▶ [Task description] Look through the records below for the line with "theorem sum_perm_hZ_self_nonneg (A" and the line with "by name: at", then return those lines and all lines between, exactly.

(Beginning of Data listing)

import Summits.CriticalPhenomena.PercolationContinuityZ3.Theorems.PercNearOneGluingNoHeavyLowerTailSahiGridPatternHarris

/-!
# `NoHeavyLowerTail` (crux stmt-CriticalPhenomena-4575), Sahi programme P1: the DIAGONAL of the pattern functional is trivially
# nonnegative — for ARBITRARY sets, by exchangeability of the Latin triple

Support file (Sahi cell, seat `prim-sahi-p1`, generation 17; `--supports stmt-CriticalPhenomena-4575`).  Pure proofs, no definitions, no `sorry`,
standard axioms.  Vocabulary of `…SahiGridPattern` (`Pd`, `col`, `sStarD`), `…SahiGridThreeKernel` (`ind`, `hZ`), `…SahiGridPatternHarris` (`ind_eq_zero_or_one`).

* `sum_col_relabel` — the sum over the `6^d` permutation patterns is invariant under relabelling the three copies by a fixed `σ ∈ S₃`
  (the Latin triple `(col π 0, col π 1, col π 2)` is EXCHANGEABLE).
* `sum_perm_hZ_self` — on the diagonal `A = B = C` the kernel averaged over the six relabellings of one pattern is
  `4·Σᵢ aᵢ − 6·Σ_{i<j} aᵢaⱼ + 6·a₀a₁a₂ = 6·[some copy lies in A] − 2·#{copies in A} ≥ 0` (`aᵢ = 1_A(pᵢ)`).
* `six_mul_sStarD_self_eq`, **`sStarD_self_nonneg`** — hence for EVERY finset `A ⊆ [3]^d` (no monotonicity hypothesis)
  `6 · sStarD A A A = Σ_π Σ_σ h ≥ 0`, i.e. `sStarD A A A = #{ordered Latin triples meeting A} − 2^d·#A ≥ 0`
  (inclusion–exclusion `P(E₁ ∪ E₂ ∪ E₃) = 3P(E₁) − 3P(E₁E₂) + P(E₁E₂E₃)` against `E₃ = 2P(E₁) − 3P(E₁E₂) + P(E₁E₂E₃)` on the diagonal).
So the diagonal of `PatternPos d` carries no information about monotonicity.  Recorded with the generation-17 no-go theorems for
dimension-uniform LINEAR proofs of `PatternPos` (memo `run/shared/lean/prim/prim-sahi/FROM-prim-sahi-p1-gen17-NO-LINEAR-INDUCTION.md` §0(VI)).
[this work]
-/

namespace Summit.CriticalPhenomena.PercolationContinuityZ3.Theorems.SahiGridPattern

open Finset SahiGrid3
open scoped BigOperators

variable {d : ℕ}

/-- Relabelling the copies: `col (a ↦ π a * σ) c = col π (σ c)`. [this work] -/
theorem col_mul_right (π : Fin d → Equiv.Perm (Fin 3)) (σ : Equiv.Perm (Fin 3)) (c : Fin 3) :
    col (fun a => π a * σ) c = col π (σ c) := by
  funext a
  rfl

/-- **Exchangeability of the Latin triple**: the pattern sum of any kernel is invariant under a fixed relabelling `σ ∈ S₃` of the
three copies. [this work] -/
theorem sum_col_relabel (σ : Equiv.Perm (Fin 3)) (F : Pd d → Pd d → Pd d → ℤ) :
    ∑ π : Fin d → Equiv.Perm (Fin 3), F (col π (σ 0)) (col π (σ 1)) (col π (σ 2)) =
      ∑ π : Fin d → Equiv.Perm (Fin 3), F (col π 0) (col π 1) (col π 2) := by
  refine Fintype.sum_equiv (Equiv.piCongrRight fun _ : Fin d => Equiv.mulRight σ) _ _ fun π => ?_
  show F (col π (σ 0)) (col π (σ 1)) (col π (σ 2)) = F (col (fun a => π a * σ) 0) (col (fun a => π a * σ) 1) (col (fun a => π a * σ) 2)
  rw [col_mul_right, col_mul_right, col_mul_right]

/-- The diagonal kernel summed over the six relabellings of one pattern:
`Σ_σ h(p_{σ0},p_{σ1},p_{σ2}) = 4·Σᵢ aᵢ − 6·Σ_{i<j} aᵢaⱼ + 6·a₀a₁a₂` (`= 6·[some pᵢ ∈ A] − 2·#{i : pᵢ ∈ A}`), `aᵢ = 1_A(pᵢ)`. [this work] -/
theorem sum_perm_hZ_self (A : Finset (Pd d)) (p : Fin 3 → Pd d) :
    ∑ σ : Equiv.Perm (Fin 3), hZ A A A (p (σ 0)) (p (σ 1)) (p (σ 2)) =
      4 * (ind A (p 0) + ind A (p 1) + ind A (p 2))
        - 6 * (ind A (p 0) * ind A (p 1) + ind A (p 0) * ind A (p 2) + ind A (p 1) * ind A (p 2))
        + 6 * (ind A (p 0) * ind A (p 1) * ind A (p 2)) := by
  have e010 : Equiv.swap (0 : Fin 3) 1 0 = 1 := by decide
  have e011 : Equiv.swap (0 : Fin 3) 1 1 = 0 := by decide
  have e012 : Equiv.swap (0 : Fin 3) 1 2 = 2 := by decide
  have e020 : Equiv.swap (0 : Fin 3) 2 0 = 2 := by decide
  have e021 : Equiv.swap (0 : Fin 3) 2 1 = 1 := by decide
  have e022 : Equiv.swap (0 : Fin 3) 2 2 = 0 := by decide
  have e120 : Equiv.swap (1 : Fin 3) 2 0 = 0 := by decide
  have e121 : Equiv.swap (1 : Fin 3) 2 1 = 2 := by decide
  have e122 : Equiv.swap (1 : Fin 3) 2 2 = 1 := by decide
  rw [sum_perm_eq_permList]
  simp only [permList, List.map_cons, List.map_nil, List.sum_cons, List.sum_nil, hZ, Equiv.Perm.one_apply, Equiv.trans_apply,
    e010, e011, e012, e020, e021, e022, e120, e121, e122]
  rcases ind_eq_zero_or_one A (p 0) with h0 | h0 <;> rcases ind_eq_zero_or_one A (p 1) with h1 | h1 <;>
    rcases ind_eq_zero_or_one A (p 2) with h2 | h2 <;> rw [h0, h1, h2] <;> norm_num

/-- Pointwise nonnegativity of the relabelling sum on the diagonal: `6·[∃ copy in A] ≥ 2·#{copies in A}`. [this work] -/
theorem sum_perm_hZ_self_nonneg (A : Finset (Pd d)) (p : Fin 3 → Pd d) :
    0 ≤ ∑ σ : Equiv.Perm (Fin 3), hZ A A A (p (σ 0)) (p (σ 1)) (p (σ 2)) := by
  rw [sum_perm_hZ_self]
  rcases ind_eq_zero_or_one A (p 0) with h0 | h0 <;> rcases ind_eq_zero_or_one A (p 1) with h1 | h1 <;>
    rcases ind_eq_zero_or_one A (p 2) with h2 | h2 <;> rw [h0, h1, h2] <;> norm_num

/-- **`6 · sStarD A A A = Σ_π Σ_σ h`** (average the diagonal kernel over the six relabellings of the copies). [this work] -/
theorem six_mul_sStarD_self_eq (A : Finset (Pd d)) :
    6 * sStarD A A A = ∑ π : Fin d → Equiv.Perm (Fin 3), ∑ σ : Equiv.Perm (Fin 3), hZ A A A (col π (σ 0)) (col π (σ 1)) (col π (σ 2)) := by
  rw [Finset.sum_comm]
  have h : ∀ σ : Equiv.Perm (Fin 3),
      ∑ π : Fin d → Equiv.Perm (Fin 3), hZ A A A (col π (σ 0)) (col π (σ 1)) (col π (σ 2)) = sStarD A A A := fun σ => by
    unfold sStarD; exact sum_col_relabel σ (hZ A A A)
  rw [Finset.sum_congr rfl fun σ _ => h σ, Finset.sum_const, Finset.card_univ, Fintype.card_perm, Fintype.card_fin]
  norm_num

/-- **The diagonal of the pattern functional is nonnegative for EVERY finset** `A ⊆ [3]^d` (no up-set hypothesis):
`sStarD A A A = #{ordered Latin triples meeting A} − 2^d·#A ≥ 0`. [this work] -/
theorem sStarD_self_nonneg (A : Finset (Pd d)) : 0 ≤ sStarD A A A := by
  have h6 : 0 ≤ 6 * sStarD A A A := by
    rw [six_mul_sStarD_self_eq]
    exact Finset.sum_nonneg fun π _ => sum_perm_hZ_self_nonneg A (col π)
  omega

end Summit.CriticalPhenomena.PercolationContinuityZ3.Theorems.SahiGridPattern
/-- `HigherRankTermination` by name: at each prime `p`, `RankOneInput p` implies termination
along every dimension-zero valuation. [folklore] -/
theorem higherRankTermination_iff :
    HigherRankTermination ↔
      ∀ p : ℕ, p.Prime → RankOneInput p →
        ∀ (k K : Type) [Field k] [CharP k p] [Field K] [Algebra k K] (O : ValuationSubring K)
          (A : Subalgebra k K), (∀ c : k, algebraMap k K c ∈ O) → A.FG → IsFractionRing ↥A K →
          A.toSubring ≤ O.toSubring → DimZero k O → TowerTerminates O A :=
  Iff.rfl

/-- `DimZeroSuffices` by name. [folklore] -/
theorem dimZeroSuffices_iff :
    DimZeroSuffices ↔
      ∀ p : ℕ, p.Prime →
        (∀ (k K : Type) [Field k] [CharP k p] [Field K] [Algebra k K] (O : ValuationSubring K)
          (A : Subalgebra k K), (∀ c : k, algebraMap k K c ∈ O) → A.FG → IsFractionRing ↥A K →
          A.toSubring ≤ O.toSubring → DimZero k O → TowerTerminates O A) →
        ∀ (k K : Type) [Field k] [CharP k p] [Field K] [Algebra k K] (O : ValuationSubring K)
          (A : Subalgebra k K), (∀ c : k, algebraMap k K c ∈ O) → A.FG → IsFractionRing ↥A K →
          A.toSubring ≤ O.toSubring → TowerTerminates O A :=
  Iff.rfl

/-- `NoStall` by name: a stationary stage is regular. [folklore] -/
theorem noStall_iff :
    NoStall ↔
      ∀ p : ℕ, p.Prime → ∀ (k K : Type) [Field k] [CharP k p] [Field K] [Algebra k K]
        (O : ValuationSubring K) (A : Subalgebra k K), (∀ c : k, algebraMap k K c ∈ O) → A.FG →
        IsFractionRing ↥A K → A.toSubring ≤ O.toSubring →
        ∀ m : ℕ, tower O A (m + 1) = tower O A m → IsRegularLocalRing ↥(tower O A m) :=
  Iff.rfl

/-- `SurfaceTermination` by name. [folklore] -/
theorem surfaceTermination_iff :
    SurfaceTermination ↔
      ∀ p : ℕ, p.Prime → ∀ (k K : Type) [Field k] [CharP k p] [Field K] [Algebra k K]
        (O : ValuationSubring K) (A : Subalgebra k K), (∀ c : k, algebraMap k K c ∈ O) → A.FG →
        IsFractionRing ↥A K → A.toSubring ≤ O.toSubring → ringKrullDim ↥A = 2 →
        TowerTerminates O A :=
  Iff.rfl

(End of Data listing)
(Beginning of Data listing)

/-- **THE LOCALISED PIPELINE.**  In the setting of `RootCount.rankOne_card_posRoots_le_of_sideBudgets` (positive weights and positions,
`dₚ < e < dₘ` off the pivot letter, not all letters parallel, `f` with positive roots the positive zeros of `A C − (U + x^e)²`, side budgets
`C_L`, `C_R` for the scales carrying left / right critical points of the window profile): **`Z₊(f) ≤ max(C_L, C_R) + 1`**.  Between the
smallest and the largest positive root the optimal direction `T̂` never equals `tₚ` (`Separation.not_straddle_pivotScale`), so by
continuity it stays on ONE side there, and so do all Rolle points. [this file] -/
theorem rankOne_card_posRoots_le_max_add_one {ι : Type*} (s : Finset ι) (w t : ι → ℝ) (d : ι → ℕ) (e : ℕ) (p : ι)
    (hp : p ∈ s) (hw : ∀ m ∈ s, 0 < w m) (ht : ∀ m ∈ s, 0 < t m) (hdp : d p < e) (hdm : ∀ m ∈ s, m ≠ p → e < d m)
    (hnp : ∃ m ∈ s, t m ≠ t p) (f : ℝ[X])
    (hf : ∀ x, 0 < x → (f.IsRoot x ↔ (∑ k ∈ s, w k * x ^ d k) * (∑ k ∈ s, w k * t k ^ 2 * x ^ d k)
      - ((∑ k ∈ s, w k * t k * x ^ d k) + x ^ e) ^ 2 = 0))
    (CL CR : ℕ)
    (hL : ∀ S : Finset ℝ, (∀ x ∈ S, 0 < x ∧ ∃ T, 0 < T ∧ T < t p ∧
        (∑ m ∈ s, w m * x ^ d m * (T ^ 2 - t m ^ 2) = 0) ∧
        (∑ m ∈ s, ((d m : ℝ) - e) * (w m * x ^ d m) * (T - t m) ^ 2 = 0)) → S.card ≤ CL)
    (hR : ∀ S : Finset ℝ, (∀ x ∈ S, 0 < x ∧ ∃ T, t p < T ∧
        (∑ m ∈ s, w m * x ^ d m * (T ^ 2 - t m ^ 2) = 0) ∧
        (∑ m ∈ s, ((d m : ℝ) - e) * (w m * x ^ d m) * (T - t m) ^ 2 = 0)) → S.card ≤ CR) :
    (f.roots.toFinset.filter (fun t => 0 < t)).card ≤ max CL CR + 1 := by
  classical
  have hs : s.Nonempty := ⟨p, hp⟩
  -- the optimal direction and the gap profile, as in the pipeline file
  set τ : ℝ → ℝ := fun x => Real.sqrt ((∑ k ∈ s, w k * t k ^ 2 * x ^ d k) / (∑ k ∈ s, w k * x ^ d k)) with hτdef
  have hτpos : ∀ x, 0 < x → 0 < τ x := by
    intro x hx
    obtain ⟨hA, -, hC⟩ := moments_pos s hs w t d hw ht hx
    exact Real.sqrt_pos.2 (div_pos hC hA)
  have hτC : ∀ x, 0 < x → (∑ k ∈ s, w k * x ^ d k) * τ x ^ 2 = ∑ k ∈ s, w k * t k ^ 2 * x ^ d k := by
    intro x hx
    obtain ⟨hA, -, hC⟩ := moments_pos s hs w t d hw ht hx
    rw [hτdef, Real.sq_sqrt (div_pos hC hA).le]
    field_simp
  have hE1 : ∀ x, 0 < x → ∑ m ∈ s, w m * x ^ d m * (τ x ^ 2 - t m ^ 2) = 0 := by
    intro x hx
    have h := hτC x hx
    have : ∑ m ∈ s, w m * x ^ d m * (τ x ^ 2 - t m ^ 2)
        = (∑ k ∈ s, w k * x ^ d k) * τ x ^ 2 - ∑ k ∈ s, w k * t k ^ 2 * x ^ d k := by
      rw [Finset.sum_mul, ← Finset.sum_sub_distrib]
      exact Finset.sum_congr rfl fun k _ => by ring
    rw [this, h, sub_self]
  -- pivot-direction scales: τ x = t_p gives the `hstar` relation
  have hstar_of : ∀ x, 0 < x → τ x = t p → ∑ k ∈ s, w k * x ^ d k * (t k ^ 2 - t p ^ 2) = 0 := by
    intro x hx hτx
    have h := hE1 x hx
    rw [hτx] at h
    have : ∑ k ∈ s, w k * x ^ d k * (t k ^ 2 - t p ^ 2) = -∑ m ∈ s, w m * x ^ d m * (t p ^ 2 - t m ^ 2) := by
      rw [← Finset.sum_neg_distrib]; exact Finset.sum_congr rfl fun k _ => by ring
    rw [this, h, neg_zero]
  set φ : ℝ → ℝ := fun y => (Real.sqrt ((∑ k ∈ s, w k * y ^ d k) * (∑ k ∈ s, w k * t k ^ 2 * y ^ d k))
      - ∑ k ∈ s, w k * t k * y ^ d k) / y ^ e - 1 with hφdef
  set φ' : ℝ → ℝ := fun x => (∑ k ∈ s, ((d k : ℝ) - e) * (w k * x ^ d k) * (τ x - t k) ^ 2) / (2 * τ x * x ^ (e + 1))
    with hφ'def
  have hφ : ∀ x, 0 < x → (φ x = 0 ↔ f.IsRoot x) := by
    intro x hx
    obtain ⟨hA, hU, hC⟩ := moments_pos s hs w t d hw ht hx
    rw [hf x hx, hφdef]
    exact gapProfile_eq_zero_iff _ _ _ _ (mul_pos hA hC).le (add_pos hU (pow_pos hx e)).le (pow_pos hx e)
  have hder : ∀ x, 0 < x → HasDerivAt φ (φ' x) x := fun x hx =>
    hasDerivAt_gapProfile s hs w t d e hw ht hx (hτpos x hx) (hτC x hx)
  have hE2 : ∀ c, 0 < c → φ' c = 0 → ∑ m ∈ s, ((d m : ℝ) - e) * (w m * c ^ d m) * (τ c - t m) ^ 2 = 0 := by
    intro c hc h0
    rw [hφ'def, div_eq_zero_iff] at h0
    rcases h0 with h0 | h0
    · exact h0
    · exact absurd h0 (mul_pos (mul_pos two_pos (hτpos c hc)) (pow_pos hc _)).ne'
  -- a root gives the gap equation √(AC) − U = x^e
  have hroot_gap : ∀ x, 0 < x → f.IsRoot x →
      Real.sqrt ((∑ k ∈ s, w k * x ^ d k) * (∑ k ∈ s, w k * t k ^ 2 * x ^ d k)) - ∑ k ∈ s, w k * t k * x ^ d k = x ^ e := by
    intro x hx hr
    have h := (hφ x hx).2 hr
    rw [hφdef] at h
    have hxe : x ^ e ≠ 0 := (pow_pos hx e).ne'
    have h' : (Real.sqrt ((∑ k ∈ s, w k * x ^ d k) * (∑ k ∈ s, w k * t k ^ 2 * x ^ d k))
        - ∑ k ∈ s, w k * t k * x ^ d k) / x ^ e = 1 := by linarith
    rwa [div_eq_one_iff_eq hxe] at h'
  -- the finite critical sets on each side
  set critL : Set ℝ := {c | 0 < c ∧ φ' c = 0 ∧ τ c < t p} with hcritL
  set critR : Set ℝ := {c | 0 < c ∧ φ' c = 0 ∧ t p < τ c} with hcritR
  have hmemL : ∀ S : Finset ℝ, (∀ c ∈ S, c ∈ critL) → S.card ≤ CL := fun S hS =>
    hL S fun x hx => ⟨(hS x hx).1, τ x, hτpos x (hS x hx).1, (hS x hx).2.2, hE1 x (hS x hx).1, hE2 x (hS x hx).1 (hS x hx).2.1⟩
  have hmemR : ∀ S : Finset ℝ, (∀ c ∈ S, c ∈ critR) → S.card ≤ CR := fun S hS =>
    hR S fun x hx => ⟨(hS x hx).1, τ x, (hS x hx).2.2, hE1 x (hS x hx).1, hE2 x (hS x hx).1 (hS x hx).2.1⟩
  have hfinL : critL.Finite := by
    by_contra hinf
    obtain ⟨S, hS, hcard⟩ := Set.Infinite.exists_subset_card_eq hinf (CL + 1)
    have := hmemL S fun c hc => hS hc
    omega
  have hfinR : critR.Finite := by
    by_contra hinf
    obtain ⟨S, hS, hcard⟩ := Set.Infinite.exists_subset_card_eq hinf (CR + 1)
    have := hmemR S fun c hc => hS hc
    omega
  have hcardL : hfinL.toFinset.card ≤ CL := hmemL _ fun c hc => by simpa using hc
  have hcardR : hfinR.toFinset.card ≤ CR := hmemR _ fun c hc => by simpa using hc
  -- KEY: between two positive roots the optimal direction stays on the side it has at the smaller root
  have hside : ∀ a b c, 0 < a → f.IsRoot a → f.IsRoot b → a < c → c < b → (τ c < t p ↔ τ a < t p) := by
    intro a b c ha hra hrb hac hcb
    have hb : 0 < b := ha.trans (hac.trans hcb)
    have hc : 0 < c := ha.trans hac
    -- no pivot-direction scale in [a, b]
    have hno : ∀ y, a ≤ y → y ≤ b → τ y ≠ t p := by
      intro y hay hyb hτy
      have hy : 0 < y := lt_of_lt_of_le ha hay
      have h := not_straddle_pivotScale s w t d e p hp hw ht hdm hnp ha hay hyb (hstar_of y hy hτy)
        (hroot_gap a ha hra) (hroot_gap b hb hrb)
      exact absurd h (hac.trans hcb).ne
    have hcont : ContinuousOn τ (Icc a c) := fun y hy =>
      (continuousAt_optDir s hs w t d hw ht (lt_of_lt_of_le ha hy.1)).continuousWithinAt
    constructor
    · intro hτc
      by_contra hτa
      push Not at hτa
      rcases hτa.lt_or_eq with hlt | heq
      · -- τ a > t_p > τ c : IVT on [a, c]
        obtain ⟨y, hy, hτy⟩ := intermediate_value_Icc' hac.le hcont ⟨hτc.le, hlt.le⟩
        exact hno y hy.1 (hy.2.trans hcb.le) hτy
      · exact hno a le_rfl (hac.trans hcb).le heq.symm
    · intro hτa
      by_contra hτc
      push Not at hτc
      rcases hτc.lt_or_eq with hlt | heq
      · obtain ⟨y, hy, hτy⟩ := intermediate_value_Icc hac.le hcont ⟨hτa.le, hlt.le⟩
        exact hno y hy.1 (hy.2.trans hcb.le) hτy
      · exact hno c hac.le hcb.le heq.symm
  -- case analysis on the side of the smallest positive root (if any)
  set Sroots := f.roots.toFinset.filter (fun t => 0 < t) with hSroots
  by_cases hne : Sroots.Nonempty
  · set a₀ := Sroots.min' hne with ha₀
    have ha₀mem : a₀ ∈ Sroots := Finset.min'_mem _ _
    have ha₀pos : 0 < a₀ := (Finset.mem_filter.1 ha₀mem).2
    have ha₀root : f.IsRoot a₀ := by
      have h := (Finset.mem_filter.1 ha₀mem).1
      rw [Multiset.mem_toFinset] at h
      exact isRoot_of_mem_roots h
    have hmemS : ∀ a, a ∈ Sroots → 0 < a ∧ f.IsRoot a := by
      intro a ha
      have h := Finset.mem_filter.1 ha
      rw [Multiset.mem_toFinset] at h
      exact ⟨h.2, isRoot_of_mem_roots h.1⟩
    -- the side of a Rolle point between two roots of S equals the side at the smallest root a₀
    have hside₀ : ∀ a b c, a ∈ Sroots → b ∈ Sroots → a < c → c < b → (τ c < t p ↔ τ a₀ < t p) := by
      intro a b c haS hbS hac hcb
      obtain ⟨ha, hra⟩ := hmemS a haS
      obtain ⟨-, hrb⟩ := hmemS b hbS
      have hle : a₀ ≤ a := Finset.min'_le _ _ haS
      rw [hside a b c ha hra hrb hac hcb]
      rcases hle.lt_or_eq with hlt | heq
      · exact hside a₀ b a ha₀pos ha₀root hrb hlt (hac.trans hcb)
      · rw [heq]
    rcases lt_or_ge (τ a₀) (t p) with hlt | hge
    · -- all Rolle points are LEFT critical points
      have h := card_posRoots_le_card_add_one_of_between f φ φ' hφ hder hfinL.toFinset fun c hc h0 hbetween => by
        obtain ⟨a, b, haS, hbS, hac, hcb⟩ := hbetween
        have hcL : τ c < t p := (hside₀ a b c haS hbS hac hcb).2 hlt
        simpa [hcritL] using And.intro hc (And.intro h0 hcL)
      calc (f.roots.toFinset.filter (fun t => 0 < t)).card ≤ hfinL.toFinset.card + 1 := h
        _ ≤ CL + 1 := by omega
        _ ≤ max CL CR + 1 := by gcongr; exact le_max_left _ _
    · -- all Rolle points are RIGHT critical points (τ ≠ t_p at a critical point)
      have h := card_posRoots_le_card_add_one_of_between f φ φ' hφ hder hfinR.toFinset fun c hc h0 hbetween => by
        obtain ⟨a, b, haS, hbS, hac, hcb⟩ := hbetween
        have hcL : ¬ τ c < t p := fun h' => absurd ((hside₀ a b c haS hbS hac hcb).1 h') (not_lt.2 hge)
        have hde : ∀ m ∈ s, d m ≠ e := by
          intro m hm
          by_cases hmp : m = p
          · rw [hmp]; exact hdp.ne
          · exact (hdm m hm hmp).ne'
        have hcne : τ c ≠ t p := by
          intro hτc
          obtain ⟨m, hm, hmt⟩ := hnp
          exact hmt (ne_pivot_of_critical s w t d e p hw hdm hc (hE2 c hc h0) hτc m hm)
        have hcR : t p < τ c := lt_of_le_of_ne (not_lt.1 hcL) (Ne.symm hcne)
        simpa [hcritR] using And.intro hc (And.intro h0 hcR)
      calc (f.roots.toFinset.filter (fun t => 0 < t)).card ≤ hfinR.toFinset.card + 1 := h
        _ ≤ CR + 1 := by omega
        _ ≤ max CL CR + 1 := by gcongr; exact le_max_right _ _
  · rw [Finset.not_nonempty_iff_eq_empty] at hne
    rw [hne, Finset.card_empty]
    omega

(End of Data listing)

▶ [Response to the task]
theorem sum_perm_hZ_self_nonneg (A : Finset (Pd d)) (p : Fin 3 → Pd d) :
    0 ≤ ∑ σ : Equiv.Perm (Fin 3), hZ A A A (p (σ 0)) (p (σ 1)) (p (σ 2)) := by
  rw [sum_perm_hZ_self]
  rcases ind_eq_zero_or_one A (p 0) with h0 | h0 <;> rcases ind_eq_zero_or_one A (p 1) with h1 | h1 <;>
    rcases ind_eq_zero_or_one A (p 2) with h2 | h2 <;> rw [h0, h1, h2] <;> norm_num

/-- **`6 · sStarD A A A = Σ_π Σ_σ h`** (average the diagonal kernel over the six relabellings of the copies). [this work] -/
theorem six_mul_sStarD_self_eq (A : Finset (Pd d)) :
    6 * sStarD A A A = ∑ π : Fin d → Equiv.Perm (Fin 3), ∑ σ : Equiv.Perm (Fin 3), hZ A A A (col π (σ 0)) (col π (σ 1)) (col π (σ 2)) := by
  rw [Finset.sum_comm]
  have h : ∀ σ : Equiv.Perm (Fin 3),
      ∑ π : Fin d → Equiv.Perm (Fin 3), hZ A A A (col π (σ 0)) (col π (σ 1)) (col π (σ 2)) = sStarD A A A := fun σ => by
    unfold sStarD; exact sum_col_relabel σ (hZ A A A)
  rw [Finset.sum_congr rfl fun σ _ => h σ, Finset.sum_const, Finset.card_univ, Fintype.card_perm, Fintype.card_fin]
  norm_num

/-- **The diagonal of the pattern functional is nonnegative for EVERY finset** `A ⊆ [3]^d` (no up-set hypothesis):
`sStarD A A A = #{ordered Latin triples meeting A} − 2^d·#A ≥ 0`. [this work] -/
theorem sStarD_self_nonneg (A : Finset (Pd d)) : 0 ≤ sStarD A A A := by
  have h6 : 0 ≤ 6 * sStarD A A A := by
    rw [six_mul_sStarD_self_eq]
    exact Finset.sum_nonneg fun π _ => sum_perm_hZ_self_nonneg A (col π)
  omega

end Summit.CriticalPhenomena.PercolationContinuityZ3.Theorems.SahiGridPattern
/-- `HigherRankTermination` by name: at each prime `p`, `RankOneInput p` implies termination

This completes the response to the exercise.